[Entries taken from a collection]

+++

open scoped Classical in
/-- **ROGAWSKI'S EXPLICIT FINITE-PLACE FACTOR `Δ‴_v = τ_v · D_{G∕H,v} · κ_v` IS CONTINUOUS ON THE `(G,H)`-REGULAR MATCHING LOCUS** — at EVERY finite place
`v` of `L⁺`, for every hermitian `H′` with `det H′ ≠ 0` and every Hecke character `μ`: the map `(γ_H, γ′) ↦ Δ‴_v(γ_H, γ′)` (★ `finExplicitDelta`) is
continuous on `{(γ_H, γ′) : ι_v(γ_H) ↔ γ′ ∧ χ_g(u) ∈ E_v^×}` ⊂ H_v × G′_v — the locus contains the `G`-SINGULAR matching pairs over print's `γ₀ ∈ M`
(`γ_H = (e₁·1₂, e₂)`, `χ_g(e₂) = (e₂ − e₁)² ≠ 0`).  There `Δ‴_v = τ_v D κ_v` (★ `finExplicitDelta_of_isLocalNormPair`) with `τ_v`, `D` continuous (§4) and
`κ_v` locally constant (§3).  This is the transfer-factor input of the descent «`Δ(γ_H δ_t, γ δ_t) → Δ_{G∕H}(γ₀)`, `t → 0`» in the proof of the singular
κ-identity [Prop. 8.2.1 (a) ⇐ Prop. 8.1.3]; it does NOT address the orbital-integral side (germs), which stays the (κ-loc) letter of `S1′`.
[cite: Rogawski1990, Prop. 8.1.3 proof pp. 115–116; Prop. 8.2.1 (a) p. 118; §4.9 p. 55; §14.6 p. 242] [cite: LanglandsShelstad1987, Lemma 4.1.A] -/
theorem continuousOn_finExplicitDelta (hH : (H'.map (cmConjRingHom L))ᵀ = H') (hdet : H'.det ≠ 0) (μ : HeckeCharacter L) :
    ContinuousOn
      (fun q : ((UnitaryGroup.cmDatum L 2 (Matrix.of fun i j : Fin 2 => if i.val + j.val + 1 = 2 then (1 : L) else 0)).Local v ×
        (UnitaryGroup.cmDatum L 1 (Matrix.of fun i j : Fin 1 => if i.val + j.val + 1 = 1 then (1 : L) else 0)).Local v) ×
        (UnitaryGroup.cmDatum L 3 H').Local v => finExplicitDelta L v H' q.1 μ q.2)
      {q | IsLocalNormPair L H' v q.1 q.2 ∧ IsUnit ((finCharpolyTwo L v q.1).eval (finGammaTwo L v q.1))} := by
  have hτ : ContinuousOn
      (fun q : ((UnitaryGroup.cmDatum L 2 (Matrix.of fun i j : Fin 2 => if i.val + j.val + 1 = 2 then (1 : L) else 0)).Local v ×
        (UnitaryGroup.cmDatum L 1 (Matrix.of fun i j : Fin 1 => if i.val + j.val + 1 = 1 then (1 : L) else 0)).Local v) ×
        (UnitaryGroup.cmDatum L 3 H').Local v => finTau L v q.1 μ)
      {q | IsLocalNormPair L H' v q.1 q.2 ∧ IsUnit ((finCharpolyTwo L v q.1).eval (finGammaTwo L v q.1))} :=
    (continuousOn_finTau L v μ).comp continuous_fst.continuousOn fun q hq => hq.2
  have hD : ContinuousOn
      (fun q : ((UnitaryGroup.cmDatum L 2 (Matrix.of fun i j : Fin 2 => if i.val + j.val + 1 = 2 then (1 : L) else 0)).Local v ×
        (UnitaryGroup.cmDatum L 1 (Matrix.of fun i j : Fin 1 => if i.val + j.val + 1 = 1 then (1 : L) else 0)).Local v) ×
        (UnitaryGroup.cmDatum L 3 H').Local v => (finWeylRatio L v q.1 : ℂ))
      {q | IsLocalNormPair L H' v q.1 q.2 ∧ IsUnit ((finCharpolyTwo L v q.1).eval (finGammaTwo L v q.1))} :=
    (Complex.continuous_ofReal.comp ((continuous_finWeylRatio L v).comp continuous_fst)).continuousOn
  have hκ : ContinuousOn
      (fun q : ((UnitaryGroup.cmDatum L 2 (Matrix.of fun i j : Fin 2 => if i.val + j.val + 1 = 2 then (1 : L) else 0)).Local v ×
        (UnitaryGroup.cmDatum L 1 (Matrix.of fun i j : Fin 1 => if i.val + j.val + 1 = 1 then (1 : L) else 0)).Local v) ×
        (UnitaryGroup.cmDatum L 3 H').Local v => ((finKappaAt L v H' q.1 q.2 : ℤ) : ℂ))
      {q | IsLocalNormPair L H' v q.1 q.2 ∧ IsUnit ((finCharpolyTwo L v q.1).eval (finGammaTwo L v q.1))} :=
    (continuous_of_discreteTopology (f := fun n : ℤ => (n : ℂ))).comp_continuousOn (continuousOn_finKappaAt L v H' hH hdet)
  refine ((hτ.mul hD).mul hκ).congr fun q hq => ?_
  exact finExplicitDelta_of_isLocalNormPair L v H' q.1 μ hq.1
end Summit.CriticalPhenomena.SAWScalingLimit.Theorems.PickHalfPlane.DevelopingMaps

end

+++

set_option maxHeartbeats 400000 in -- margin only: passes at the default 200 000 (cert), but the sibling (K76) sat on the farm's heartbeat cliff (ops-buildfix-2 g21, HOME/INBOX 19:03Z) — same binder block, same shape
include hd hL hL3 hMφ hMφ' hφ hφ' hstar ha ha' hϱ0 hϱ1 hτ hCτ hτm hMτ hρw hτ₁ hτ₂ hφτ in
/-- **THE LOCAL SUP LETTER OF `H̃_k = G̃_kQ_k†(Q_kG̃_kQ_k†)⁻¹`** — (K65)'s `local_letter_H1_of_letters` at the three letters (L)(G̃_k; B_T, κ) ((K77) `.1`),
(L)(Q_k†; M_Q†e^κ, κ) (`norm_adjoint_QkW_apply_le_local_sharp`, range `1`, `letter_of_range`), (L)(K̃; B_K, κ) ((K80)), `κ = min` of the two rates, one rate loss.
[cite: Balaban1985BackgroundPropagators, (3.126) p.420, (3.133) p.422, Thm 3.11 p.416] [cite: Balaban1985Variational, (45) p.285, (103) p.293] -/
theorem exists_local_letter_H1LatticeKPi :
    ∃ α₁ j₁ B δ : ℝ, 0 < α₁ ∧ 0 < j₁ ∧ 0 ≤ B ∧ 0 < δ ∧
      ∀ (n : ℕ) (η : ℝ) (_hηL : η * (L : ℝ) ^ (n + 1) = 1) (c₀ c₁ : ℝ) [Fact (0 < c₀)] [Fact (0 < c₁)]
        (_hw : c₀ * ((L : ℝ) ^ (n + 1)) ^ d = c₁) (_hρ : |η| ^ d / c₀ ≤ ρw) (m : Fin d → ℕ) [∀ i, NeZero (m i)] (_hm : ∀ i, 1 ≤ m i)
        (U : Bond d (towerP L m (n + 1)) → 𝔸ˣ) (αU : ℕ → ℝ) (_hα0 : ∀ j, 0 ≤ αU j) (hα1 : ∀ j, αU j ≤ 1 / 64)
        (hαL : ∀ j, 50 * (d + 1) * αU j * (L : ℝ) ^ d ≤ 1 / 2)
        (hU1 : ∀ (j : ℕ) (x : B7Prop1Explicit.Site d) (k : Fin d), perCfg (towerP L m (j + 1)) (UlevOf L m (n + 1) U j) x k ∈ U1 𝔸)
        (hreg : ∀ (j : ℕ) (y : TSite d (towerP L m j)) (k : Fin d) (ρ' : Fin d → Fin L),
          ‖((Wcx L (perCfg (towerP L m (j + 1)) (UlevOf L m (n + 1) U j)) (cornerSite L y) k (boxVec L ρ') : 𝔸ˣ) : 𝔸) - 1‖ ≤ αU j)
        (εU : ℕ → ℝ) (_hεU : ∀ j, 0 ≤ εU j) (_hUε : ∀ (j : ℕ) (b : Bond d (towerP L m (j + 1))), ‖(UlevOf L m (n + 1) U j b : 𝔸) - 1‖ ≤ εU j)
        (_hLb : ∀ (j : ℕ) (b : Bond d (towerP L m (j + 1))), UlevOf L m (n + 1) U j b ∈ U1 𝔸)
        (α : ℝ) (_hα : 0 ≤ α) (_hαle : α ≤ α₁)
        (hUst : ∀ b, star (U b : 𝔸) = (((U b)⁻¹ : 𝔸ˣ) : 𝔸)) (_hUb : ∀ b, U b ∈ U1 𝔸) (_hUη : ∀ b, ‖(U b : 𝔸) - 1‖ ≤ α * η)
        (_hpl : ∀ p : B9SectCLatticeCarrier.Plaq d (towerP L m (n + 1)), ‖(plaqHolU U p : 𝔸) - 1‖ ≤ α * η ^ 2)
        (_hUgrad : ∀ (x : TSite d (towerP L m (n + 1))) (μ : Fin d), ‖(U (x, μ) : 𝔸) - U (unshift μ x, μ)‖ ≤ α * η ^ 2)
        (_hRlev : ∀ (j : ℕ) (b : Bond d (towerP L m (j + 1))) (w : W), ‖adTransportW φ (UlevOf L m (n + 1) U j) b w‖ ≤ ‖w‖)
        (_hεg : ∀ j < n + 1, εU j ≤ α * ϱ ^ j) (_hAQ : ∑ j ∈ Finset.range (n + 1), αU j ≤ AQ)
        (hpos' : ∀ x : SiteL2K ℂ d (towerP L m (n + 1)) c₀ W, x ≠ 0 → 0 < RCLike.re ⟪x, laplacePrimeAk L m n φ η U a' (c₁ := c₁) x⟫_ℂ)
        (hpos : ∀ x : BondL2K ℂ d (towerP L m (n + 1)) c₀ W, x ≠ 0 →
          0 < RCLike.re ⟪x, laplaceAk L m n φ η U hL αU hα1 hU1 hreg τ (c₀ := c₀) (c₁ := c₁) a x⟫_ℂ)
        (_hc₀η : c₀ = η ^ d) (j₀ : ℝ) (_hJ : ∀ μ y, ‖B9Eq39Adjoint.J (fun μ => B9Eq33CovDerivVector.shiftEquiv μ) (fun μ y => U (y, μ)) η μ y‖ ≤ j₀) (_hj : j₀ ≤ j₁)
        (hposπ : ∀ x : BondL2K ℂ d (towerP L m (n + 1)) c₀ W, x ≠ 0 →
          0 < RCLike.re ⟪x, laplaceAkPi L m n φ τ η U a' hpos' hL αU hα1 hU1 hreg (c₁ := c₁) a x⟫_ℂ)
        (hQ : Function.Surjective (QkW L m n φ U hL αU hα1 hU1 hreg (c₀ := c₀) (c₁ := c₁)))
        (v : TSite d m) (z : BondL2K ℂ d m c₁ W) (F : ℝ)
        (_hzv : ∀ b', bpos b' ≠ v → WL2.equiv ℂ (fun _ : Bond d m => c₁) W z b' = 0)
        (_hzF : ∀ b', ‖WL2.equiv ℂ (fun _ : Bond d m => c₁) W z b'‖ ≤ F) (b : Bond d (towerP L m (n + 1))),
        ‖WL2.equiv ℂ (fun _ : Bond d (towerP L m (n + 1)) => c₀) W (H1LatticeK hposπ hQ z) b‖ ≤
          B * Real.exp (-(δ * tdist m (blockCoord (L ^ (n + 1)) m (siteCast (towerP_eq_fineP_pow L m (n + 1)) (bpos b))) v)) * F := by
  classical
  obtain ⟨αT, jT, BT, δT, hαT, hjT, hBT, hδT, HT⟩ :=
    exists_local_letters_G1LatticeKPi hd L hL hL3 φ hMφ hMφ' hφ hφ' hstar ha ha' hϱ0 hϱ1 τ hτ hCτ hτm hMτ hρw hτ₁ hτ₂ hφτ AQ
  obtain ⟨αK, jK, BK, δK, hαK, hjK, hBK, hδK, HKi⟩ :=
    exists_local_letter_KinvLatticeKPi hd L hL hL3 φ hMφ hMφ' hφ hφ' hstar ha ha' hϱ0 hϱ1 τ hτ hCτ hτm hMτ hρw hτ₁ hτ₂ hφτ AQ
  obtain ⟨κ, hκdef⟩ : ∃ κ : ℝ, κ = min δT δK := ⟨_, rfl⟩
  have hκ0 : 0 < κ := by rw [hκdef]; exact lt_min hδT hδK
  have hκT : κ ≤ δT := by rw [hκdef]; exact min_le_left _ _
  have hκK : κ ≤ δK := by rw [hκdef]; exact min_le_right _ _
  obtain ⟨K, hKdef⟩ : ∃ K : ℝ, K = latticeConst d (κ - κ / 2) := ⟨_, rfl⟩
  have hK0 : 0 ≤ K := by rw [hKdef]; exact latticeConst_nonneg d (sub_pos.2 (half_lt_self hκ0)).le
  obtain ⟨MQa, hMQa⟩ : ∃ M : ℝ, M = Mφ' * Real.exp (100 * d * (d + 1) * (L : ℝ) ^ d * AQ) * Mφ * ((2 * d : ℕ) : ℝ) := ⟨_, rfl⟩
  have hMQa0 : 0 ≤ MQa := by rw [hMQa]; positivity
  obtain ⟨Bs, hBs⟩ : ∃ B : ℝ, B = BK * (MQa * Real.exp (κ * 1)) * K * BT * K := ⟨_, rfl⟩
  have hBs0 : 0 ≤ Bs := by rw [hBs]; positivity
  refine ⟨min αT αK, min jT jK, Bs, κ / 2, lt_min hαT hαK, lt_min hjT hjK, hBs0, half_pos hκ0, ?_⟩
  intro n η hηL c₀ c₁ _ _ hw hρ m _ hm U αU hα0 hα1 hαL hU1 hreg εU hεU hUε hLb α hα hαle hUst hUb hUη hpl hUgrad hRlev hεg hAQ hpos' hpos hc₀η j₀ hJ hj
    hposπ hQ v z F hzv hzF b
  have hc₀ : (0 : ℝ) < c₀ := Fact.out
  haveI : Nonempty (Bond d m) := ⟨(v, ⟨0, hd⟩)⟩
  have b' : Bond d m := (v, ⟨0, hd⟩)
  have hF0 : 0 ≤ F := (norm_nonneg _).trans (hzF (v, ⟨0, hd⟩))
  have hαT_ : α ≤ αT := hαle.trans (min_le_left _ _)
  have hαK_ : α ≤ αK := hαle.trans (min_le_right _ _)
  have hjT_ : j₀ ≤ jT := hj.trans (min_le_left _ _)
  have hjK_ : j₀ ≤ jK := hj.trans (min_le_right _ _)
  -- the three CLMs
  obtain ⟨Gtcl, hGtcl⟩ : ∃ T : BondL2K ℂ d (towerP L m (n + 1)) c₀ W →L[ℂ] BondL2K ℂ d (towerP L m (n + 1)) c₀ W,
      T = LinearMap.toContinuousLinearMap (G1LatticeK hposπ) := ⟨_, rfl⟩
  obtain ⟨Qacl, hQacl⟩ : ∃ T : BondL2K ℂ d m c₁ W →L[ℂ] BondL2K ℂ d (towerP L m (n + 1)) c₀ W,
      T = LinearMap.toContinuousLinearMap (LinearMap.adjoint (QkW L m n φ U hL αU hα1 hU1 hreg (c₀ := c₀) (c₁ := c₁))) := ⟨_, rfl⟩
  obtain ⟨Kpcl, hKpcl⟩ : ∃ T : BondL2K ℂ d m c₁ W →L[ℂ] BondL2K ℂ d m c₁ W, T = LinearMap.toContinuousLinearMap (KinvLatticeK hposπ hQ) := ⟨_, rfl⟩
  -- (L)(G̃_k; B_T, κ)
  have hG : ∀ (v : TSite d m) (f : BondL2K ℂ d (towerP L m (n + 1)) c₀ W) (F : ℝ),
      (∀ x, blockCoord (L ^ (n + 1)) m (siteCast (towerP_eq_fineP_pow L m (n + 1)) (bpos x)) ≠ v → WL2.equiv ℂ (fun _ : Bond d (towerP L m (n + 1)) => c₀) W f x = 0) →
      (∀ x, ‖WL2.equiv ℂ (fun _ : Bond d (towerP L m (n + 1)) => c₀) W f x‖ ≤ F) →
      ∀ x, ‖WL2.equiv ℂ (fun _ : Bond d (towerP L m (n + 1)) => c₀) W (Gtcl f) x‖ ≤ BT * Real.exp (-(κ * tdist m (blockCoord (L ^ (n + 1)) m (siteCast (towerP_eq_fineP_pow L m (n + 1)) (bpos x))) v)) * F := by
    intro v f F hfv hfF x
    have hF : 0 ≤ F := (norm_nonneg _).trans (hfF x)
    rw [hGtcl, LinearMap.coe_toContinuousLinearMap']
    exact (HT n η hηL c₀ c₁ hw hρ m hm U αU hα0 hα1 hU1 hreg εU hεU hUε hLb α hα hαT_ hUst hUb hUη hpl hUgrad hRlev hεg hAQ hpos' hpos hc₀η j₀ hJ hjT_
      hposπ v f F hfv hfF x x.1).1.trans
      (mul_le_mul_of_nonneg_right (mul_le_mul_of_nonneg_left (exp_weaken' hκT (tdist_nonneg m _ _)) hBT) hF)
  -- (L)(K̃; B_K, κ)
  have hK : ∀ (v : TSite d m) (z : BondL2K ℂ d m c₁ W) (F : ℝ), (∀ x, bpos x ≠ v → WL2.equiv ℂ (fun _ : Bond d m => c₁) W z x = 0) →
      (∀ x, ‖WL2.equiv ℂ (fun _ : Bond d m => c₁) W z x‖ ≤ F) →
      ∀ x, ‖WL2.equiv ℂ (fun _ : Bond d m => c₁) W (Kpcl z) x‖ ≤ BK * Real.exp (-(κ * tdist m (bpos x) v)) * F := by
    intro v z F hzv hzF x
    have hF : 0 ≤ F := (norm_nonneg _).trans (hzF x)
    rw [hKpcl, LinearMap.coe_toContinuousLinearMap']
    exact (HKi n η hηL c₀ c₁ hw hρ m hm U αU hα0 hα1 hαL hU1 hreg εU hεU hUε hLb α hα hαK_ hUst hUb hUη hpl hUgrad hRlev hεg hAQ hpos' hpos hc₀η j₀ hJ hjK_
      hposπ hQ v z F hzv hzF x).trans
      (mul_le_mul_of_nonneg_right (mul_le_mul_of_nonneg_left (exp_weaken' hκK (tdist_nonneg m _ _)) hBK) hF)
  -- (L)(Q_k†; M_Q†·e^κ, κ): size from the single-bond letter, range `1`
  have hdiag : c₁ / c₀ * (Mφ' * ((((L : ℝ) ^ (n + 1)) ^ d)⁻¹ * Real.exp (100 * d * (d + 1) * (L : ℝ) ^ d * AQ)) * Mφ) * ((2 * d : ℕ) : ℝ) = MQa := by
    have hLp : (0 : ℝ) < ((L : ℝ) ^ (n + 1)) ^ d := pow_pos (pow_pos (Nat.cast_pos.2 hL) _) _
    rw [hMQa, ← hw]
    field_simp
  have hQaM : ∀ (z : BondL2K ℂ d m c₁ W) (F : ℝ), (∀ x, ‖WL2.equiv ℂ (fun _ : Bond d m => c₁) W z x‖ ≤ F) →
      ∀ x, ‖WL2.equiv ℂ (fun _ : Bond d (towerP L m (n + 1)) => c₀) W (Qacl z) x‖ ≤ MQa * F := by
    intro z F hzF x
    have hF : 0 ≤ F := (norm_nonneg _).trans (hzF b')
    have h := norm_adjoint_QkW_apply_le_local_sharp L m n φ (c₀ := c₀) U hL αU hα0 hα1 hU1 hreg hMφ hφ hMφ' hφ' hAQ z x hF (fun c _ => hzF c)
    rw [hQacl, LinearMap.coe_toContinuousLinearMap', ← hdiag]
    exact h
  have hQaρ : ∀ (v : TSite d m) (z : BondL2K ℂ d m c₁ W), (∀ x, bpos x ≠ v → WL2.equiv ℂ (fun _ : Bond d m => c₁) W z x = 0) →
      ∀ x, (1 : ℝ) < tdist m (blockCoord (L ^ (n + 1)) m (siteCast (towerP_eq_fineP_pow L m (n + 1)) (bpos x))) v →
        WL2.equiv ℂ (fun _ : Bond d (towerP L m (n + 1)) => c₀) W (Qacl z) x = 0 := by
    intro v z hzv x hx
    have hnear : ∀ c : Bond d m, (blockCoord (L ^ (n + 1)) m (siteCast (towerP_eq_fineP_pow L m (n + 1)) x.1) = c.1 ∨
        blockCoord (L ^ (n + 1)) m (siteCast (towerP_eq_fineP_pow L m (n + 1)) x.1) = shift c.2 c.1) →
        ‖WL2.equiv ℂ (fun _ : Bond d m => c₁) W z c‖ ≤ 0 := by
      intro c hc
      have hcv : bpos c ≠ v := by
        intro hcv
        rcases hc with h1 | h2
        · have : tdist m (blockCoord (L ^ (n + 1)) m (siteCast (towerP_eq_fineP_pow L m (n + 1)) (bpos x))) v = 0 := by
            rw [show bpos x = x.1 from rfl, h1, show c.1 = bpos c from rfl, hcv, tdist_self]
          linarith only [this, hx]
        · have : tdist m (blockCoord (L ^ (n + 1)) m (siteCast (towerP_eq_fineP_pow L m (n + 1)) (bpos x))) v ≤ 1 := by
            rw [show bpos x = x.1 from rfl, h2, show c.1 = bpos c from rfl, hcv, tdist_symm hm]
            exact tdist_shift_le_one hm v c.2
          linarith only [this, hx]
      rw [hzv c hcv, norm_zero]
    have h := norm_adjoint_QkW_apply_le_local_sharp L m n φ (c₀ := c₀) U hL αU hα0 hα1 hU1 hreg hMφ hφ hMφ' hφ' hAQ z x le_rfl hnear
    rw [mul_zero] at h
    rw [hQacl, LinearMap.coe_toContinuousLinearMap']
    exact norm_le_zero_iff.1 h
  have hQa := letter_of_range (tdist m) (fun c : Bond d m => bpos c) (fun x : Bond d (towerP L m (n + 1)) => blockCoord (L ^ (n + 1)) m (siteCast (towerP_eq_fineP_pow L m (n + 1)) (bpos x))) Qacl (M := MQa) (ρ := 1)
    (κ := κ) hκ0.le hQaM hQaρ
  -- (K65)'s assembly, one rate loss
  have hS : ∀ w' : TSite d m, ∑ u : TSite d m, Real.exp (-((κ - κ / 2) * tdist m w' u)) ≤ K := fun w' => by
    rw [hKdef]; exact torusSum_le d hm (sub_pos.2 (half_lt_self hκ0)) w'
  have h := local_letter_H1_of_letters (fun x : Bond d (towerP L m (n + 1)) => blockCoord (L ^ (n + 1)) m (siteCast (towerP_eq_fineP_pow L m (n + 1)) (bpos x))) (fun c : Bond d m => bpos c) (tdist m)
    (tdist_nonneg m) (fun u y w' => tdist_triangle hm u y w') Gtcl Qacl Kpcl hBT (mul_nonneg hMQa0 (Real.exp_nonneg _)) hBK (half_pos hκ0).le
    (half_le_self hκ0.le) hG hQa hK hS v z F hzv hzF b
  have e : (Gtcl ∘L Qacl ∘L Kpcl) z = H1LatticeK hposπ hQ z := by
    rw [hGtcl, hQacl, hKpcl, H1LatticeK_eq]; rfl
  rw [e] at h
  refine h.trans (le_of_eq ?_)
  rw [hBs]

+++

# Task to complete
Scan the records for the string "rate" and show every line that contains it.

# Answer section
(L)(Q_k†; M_Q†e^κ, κ) (`norm_adjoint_QkW_apply_le_local_sharp`, range `1`, `letter_of_range`), (L)(K̃; B_K, κ) ((K80)), `κ = min` of the two rates, one rate loss.
  -- (K65)'s assembly, one rate loss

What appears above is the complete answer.